RECORDS SUPPLIED Start Marker

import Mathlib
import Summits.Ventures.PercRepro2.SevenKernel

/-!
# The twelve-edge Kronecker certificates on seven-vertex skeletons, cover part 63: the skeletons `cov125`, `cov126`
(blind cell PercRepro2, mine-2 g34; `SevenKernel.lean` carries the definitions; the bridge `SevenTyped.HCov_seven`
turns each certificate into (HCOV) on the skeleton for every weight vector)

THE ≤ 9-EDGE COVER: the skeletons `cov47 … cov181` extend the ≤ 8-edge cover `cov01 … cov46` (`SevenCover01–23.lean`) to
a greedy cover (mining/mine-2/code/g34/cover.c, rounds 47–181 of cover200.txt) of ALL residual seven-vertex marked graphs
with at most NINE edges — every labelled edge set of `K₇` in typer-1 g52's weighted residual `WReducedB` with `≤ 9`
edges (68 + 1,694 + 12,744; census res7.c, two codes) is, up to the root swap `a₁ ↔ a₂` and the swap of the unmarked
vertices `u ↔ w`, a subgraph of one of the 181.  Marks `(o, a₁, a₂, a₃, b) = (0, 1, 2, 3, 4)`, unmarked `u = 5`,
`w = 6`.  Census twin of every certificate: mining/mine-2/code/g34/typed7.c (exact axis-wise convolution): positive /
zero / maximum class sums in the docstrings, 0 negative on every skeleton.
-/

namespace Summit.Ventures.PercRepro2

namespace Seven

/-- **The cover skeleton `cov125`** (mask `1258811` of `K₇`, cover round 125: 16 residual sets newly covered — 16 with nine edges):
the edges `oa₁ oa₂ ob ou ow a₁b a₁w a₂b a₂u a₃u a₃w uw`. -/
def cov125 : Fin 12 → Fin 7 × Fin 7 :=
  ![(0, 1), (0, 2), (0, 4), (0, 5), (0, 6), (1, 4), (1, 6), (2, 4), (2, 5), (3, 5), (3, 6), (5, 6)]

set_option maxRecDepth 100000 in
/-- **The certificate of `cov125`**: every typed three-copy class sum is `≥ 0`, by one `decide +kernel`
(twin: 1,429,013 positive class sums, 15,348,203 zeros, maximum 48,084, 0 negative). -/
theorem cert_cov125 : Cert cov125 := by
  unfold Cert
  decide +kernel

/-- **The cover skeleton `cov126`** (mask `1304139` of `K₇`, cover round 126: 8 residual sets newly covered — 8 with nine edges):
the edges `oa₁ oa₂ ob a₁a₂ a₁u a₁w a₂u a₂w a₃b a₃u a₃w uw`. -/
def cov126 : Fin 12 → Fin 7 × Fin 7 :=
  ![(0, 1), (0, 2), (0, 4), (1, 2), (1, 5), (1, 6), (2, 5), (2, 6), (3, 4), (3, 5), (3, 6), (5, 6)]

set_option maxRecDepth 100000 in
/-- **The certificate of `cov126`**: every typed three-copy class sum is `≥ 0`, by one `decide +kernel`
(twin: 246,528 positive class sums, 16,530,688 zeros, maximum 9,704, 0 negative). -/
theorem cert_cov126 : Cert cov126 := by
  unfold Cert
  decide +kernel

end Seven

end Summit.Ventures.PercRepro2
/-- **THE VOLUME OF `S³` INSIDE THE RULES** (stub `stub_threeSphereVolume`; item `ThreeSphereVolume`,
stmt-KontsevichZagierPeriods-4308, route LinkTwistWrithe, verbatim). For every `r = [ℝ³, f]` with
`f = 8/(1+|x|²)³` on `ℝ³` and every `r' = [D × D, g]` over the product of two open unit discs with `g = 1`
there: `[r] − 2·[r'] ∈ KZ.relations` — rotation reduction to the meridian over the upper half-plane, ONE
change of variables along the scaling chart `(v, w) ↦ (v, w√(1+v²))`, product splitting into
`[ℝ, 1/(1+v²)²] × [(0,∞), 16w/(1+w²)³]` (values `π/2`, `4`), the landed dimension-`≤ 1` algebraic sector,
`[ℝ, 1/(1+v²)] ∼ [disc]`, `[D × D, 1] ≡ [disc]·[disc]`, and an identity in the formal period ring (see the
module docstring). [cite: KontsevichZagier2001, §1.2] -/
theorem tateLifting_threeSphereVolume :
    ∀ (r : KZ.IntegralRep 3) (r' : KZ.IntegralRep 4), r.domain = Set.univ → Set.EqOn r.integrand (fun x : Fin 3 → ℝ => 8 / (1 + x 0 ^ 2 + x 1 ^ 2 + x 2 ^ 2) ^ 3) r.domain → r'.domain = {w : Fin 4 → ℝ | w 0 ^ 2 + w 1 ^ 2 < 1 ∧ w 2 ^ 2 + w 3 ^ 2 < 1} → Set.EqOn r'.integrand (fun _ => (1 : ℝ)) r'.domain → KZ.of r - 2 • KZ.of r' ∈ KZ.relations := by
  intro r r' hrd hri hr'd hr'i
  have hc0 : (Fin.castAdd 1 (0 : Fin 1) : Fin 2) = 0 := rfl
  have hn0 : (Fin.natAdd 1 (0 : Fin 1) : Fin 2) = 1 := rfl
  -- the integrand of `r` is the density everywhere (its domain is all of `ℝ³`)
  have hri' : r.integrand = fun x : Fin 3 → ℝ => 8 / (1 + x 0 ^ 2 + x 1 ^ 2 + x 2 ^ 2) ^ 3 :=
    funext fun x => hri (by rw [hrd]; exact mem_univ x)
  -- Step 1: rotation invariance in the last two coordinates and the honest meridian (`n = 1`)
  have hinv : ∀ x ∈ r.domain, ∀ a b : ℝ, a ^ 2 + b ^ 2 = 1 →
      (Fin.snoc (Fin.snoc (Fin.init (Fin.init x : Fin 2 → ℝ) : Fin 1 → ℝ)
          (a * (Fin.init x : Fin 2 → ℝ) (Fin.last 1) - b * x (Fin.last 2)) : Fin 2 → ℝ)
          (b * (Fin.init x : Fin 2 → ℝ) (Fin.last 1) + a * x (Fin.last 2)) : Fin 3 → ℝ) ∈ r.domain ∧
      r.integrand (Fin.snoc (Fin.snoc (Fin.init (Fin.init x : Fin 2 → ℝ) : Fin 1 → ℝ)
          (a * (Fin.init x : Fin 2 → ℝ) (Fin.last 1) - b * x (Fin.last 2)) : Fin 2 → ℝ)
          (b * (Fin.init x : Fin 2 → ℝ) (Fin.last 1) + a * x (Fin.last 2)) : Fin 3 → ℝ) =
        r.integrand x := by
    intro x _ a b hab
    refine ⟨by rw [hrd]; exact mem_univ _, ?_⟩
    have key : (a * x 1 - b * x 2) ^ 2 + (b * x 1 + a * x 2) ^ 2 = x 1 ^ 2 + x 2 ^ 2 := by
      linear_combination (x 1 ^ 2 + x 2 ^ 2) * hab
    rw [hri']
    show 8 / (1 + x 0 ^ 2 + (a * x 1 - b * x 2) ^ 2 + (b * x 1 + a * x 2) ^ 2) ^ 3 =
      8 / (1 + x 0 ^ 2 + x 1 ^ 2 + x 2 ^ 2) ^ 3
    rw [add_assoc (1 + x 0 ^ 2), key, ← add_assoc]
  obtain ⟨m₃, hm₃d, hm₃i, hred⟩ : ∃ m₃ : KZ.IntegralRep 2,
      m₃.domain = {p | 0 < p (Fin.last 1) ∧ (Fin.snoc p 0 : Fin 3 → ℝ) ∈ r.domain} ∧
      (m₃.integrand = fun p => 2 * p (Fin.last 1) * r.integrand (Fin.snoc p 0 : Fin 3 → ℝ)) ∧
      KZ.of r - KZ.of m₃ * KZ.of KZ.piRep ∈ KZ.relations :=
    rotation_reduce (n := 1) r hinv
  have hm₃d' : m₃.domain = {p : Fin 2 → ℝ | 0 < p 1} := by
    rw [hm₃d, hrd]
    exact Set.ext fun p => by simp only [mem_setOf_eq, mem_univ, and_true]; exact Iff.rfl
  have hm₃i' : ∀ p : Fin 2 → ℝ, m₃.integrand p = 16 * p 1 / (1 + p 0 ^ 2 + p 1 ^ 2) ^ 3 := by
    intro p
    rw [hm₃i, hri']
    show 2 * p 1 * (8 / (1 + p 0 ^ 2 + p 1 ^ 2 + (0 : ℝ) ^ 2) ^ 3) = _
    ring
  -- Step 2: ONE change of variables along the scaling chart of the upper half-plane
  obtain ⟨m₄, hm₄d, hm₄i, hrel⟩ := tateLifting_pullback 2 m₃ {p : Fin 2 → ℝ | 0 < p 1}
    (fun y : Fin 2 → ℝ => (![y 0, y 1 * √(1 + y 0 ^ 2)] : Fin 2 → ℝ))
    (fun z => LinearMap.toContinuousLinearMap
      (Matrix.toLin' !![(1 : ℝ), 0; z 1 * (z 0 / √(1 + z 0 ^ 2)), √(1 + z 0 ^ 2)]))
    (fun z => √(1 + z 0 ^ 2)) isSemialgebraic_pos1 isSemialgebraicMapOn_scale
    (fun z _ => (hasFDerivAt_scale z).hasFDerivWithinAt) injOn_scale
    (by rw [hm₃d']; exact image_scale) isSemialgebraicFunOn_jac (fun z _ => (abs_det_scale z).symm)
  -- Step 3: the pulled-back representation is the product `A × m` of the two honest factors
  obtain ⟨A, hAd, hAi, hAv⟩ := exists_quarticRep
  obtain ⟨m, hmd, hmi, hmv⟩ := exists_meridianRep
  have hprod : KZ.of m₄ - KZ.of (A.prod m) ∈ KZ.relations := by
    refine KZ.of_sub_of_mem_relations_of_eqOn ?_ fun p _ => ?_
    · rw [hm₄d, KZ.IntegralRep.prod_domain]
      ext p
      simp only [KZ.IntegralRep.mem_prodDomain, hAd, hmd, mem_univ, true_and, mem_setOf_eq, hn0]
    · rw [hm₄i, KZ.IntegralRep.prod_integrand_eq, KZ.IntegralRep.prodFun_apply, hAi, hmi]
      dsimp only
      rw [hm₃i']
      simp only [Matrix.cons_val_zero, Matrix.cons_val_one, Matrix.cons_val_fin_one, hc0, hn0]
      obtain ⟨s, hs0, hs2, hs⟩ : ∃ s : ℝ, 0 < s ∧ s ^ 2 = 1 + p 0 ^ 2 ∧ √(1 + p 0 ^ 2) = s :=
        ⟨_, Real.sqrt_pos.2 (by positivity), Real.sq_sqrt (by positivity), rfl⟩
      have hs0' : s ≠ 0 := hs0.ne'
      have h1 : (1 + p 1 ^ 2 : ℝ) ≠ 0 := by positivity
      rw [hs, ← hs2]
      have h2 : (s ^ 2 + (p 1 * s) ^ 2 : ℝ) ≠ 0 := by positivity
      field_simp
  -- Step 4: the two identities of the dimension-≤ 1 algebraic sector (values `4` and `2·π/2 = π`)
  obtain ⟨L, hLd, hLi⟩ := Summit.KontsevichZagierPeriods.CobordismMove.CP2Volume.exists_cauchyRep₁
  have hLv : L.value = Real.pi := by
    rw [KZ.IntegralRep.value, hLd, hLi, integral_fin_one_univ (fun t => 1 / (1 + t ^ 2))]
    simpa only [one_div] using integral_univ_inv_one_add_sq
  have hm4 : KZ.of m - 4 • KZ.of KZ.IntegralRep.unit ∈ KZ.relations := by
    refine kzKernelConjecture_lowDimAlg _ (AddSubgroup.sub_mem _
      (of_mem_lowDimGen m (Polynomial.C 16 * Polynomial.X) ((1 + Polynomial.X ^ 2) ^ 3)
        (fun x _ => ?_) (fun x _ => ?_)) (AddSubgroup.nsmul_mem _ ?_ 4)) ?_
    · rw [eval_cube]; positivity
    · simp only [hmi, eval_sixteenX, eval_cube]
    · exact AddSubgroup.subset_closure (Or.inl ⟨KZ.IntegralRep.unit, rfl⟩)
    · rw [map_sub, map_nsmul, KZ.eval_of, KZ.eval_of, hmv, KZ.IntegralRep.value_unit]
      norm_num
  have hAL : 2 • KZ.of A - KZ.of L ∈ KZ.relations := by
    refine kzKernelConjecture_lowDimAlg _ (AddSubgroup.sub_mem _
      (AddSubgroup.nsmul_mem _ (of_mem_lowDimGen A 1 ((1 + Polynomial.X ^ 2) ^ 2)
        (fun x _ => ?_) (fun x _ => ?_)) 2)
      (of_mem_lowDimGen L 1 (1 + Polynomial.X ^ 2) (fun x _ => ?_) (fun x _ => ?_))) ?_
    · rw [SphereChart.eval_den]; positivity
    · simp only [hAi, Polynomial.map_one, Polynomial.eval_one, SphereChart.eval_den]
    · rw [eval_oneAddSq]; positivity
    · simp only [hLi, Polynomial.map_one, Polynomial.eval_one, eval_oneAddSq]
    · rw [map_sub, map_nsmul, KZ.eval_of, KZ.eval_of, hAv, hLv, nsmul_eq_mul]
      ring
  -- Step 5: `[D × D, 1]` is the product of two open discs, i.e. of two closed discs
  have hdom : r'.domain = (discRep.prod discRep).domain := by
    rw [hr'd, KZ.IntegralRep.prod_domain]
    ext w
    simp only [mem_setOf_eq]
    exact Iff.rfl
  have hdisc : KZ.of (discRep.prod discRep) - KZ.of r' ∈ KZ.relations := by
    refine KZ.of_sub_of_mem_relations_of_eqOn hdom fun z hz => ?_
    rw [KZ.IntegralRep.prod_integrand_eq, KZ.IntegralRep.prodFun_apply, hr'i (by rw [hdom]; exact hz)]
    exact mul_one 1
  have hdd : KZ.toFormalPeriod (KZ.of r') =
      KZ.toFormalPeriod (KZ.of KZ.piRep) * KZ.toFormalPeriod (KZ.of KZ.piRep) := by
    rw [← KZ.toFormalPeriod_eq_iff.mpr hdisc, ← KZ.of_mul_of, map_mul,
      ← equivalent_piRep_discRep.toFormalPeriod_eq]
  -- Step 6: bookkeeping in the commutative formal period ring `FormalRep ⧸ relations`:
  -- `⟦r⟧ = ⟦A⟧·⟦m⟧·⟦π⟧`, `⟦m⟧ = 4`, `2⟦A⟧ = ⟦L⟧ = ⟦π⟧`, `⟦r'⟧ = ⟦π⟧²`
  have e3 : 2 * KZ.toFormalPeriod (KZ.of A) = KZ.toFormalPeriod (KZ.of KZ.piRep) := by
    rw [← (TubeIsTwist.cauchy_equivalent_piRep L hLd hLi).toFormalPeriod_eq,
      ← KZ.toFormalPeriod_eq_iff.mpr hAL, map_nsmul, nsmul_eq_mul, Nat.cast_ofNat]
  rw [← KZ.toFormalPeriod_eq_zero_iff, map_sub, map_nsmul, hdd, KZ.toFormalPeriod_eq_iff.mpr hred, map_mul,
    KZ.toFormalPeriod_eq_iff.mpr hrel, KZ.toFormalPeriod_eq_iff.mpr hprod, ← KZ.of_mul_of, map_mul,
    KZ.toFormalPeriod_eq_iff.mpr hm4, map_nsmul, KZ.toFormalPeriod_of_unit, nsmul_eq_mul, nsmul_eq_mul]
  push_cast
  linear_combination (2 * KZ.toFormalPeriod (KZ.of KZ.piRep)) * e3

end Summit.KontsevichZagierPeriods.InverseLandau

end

RECORDS SUPPLIED End Marker

→ TASK OBJECTIVE: Exact reproduction is required: output the lines from the start of the entries above through the line with "with at most".

→ ANSWER FOR THIS EXERCISE:
import Mathlib
import Summits.Ventures.PercRepro2.SevenKernel

/-!
# The twelve-edge Kronecker certificates on seven-vertex skeletons, cover part 63: the skeletons `cov125`, `cov126`
(blind cell PercRepro2, mine-2 g34; `SevenKernel.lean` carries the definitions; the bridge `SevenTyped.HCov_seven`
turns each certificate into (HCOV) on the skeleton for every weight vector)

THE ≤ 9-EDGE COVER: the skeletons `cov47 … cov181` extend the ≤ 8-edge cover `cov01 … cov46` (`SevenCover01–23.lean`) to
a greedy cover (mining/mine-2/code/g34/cover.c, rounds 47–181 of cover200.txt) of ALL residual seven-vertex marked graphs
with at most NINE edges — every labelled edge set of `K₇` in typer-1 g52's weighted residual `WReducedB` with `≤ 9`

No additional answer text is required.